**TASK ITEM:** Give the records below again, exactly as they appear.

**MATERIAL FOR THE TASK:**
------------------------------------
/-!
# T-42-mult in the kernel, XXIV-b′: the orthogonality ENGINE, ALTERNATING-pairing form (the local hypotheses
# `δ2`, `δinf` quantify over ALTERNATING Weil pairings only — `halt : e T T = 1`, as provided by `exists_weilPairing`) — targets of level `j'` pushed to `J = j' + a + 2b`
# are orthogonal to `H¹_{𝓕^*}(ℚ, E[2^J](χ_u)^D)` (one `u`, one class `c`)

Cell `bsd-2adic` (run/shared/lean/pub/bsd-2adic/), seat `bsd-2adic-t42` (BRIEF-T42), GEN 16. HONEST FRAMING:
research route; THEOREMS ONLY (no `def`, no named fact, no instance); nothing booked; nothing re-keyed
(RC-169); BSD is not proved by any of this. PARTITION: X5@2 multiplicative GV-transport rows (K4ᵐ B1·O1; the
residual `LIFT₃` of `hF3b`) × p = 2 — types-the-object-of; bears_on K4 items 19922 / 19923
(`--supports stmt-BirchSwinnertonDyer-19923`). Bricks (β1)+(β2)+(ζ) of HOME/t42/DESIGN-T42-ADDENDUM-17.md for ONE
`(u, c)`: `exists_target_orthogonal_alt` — identical to XXIV-b `exists_target_orthogonal` except that the two local
hypotheses carry the extra binder `halt` (so that they are statements about Weil pairings proper: a Galois-equivariant
non-degenerate SYMMETRIC `μ`-valued pairing on `E[2]` with trivial action would make the annihilator statements false;
the engine's own pairing comes from `exists_weilPairing_holds`, which is alternating). Given `2^a` killing the `u`-eigenvectors of `conj_γ` in `Sel_∞`, `2^b`
killing `E(ℚ_∞)[2^∞]`, `2^f` killing the twisted eigenvectors at an omitted prime `v₀`, the two local dual
Kummer statements `δ2`, `δinf` and the local targets of `T2` at `2`: take targets `t'` at level
`j' = max(J_T, ord c, f, 1)` (pushed up by `ι`; at `∞` by `exists_twistedTorsionToLocalH1_eq_localResOver_infinitePlace`),
`J = j' + a + 2b`, `t = H¹(ι) t'`; for `y ∈ H¹_{𝓕^*}(ℚ, E[2^J](χ_u)^D)`: `y = H¹(w) y'` (twisted Weil duality),
`twistedTorsionToH1 y' ∈ Sel_∞` (file XXIII + `δ2` + `δinf`), `2^{a+2b} y' = 0`
(`ZpExtensionGaloisTwistExponentProofs`), `y` strict at `v₀` and the twisted invariants of the dual small
(XXIV-a), so `H¹(ι^D) y = 0` (`ZpExtensionGaloisTwistLevelDualProofs`) and
`⟨H¹(ι) t'_v, y_v⟩_v = ⟨t'_v, loc_v H¹(ι^D) y⟩_v = 0` (`ZpExtensionGaloisTwistLevelProofs`) — Greenberg's
«`S'_{T^*}(F)` … hence `coker(γ')` is trivial» (p. 123) at finite level.

References: [GreenbergLNM1716] §4 pp. 107–109, 122–126; [MilneADT2006] I Thm. 2.6, Cor. 2.3, Thm. 4.10;
[SilvermanAEC2009] III.8.1.
-/

set_option autoImplicit false
set_option linter.dupNamespace false

noncomputable section

open scoped Classical ContRepresentation

universe u

namespace Summit.BirchSwinnertonDyer.BirchSwinnertonDyer.Theorems.MultTransportTwistedDescent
------------------------------------
**ANSWER BELOW:**
/-!
# T-42-mult in the kernel, XXIV-b′: the orthogonality ENGINE, ALTERNATING-pairing form (the local hypotheses
# `δ2`, `δinf` quantify over ALTERNATING Weil pairings only — `halt : e T T = 1`, as provided by `exists_weilPairing`) — targets of level `j'` pushed to `J = j' + a + 2b`
# are orthogonal to `H¹_{𝓕^*}(ℚ, E[2^J](χ_u)^D)` (one `u`, one class `c`)

Cell `bsd-2adic` (run/shared/lean/pub/bsd-2adic/), seat `bsd-2adic-t42` (BRIEF-T42), GEN 16. HONEST FRAMING:
research route; THEOREMS ONLY (no `def`, no named fact, no instance); nothing booked; nothing re-keyed
(RC-169); BSD is not proved by any of this. PARTITION: X5@2 multiplicative GV-transport rows (K4ᵐ B1·O1; the
residual `LIFT₃` of `hF3b`) × p = 2 — types-the-object-of; bears_on K4 items 19922 / 19923
(`--supports stmt-BirchSwinnertonDyer-19923`). Bricks (β1)+(β2)+(ζ) of HOME/t42/DESIGN-T42-ADDENDUM-17.md for ONE
`(u, c)`: `exists_target_orthogonal_alt` — identical to XXIV-b `exists_target_orthogonal` except that the two local
hypotheses carry the extra binder `halt` (so that they are statements about Weil pairings proper: a Galois-equivariant
non-degenerate SYMMETRIC `μ`-valued pairing on `E[2]` with trivial action would make the annihilator statements false;
the engine's own pairing comes from `exists_weilPairing_holds`, which is alternating). Given `2^a` killing the `u`-eigenvectors of `conj_γ` in `Sel_∞`, `2^b`
killing `E(ℚ_∞)[2^∞]`, `2^f` killing the twisted eigenvectors at an omitted prime `v₀`, the two local dual
Kummer statements `δ2`, `δinf` and the local targets of `T2` at `2`: take targets `t'` at level
`j' = max(J_T, ord c, f, 1)` (pushed up by `ι`; at `∞` by `exists_twistedTorsionToLocalH1_eq_localResOver_infinitePlace`),
`J = j' + a + 2b`, `t = H¹(ι) t'`; for `y ∈ H¹_{𝓕^*}(ℚ, E[2^J](χ_u)^D)`: `y = H¹(w) y'` (twisted Weil duality),
`twistedTorsionToH1 y' ∈ Sel_∞` (file XXIII + `δ2` + `δinf`), `2^{a+2b} y' = 0`
(`ZpExtensionGaloisTwistExponentProofs`), `y` strict at `v₀` and the twisted invariants of the dual small
(XXIV-a), so `H¹(ι^D) y = 0` (`ZpExtensionGaloisTwistLevelDualProofs`) and
`⟨H¹(ι) t'_v, y_v⟩_v = ⟨t'_v, loc_v H¹(ι^D) y⟩_v = 0` (`ZpExtensionGaloisTwistLevelProofs`) — Greenberg's
«`S'_{T^*}(F)` … hence `coker(γ')` is trivial» (p. 123) at finite level.

References: [GreenbergLNM1716] §4 pp. 107–109, 122–126; [MilneADT2006] I Thm. 2.6, Cor. 2.3, Thm. 4.10;
[SilvermanAEC2009] III.8.1.
-/

set_option autoImplicit false
set_option linter.dupNamespace false

noncomputable section

open scoped Classical ContRepresentation

universe u

namespace Summit.BirchSwinnertonDyer.BirchSwinnertonDyer.Theorems.MultTransportTwistedDescent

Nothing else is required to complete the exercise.